> [What you will do]: Filter these entries down to lines holding "theorem".

> [Available data]:
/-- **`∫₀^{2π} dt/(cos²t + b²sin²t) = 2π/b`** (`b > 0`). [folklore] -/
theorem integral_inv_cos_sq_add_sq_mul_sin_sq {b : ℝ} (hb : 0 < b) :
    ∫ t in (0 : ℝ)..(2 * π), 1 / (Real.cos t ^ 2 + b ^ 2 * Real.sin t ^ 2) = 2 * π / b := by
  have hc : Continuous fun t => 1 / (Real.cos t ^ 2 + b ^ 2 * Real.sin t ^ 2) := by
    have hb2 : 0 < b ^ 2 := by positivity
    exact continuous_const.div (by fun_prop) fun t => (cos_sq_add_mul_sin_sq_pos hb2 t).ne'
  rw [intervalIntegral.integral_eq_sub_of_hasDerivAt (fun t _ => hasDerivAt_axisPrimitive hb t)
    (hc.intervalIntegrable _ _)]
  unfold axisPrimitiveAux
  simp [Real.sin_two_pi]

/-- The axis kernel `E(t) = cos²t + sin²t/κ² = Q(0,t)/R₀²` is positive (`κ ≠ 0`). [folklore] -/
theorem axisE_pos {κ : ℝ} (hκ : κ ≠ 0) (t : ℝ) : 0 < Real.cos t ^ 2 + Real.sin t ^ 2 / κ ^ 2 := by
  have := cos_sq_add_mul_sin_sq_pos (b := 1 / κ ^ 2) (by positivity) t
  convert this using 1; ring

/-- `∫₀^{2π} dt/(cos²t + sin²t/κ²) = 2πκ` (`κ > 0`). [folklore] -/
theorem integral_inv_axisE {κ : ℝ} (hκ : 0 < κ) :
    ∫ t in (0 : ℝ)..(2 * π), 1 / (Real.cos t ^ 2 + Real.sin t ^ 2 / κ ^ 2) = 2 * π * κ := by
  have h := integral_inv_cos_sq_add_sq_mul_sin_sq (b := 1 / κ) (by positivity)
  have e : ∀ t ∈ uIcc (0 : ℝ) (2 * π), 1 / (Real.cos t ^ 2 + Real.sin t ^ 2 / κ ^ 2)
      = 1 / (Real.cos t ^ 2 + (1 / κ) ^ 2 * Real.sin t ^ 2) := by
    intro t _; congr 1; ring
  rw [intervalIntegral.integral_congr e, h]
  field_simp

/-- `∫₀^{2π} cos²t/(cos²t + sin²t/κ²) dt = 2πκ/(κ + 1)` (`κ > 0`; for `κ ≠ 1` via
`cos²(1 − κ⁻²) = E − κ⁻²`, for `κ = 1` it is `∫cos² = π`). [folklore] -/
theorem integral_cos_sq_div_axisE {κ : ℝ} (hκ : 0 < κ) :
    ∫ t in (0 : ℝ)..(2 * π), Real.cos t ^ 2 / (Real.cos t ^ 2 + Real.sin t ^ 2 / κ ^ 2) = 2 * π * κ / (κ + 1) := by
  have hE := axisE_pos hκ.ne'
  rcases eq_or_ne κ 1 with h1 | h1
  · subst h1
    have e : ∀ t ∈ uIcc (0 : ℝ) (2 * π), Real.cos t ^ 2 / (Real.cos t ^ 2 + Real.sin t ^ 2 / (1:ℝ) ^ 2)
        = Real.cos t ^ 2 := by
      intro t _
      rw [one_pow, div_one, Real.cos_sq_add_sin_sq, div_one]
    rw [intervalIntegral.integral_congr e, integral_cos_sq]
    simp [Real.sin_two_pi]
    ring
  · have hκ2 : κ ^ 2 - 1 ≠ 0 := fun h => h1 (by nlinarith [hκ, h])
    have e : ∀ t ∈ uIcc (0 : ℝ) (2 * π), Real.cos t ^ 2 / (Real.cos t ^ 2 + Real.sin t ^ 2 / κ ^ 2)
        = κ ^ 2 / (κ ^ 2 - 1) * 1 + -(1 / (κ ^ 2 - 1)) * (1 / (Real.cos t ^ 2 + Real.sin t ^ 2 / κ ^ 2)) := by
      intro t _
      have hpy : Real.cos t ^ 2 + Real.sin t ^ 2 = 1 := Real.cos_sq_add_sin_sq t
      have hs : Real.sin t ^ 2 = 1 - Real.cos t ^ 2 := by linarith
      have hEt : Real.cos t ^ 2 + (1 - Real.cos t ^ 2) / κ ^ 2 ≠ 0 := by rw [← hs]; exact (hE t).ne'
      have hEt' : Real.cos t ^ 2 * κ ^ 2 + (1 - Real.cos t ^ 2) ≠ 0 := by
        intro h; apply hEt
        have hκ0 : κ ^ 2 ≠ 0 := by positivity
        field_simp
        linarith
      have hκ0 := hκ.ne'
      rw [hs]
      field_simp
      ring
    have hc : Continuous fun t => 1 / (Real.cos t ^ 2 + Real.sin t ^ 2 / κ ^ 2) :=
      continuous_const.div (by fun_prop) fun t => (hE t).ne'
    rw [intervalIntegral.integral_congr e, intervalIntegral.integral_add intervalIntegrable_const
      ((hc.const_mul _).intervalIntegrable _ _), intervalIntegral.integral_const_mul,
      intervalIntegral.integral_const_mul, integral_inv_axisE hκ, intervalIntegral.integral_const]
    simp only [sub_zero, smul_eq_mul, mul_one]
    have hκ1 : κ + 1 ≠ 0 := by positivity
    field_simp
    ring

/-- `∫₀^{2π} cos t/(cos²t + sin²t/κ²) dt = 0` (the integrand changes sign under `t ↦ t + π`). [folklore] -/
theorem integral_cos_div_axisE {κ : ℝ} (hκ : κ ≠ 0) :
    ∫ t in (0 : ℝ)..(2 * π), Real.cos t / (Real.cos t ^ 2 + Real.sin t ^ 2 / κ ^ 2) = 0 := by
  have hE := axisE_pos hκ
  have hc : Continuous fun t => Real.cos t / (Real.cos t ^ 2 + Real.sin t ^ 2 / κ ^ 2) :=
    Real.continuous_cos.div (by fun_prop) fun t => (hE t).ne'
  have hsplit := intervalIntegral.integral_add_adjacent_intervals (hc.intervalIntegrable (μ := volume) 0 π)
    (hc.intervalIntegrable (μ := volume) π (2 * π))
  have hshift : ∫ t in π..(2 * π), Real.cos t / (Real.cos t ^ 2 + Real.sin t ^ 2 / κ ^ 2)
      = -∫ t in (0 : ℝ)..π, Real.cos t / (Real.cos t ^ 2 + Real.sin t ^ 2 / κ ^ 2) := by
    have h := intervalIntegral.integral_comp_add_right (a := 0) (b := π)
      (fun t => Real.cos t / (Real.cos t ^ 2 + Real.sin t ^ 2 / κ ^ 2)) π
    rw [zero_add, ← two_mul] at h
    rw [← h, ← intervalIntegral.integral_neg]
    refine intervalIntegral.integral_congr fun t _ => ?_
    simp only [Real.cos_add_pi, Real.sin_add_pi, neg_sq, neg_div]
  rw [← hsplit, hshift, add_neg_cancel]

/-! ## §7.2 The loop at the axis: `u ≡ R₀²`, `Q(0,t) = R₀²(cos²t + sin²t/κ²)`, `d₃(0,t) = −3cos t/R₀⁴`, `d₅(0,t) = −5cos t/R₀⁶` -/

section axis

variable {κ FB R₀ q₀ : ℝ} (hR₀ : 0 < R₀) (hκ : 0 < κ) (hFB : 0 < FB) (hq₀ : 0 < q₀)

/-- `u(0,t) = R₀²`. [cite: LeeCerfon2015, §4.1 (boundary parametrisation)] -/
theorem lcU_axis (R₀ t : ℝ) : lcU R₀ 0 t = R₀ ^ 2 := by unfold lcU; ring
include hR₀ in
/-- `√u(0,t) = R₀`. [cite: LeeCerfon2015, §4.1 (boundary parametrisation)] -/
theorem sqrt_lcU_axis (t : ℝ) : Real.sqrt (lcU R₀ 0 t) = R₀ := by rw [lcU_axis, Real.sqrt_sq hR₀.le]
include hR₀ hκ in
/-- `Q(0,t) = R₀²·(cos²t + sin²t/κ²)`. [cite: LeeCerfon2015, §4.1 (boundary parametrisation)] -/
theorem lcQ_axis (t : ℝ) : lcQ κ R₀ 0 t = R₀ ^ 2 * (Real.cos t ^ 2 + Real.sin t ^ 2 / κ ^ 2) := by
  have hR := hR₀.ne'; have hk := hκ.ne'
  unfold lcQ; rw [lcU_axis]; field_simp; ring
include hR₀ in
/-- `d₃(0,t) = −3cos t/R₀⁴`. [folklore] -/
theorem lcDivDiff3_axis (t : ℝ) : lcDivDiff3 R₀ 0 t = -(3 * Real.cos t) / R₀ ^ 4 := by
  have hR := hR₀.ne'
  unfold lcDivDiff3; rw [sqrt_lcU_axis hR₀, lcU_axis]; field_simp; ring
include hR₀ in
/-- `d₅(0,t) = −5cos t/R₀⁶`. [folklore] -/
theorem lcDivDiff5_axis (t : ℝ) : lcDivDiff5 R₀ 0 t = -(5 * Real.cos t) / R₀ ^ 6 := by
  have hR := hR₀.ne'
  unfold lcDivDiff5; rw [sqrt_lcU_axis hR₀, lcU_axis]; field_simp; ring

> [Finished exercise]:
theorem integral_inv_cos_sq_add_sq_mul_sin_sq {b : ℝ} (hb : 0 < b) :
theorem axisE_pos {κ : ℝ} (hκ : κ ≠ 0) (t : ℝ) : 0 < Real.cos t ^ 2 + Real.sin t ^ 2 / κ ^ 2 := by
theorem integral_inv_axisE {κ : ℝ} (hκ : 0 < κ) :
theorem integral_cos_sq_div_axisE {κ : ℝ} (hκ : 0 < κ) :
theorem integral_cos_div_axisE {κ : ℝ} (hκ : κ ≠ 0) :
theorem lcU_axis (R₀ t : ℝ) : lcU R₀ 0 t = R₀ ^ 2 := by unfold lcU; ring
theorem sqrt_lcU_axis (t : ℝ) : Real.sqrt (lcU R₀ 0 t) = R₀ := by rw [lcU_axis, Real.sqrt_sq hR₀.le]
theorem lcQ_axis (t : ℝ) : lcQ κ R₀ 0 t = R₀ ^ 2 * (Real.cos t ^ 2 + Real.sin t ^ 2 / κ ^ 2) := by
theorem lcDivDiff3_axis (t : ℝ) : lcDivDiff3 R₀ 0 t = -(3 * Real.cos t) / R₀ ^ 4 := by
theorem lcDivDiff5_axis (t : ℝ) : lcDivDiff5 R₀ 0 t = -(5 * Real.cos t) / R₀ ^ 6 := by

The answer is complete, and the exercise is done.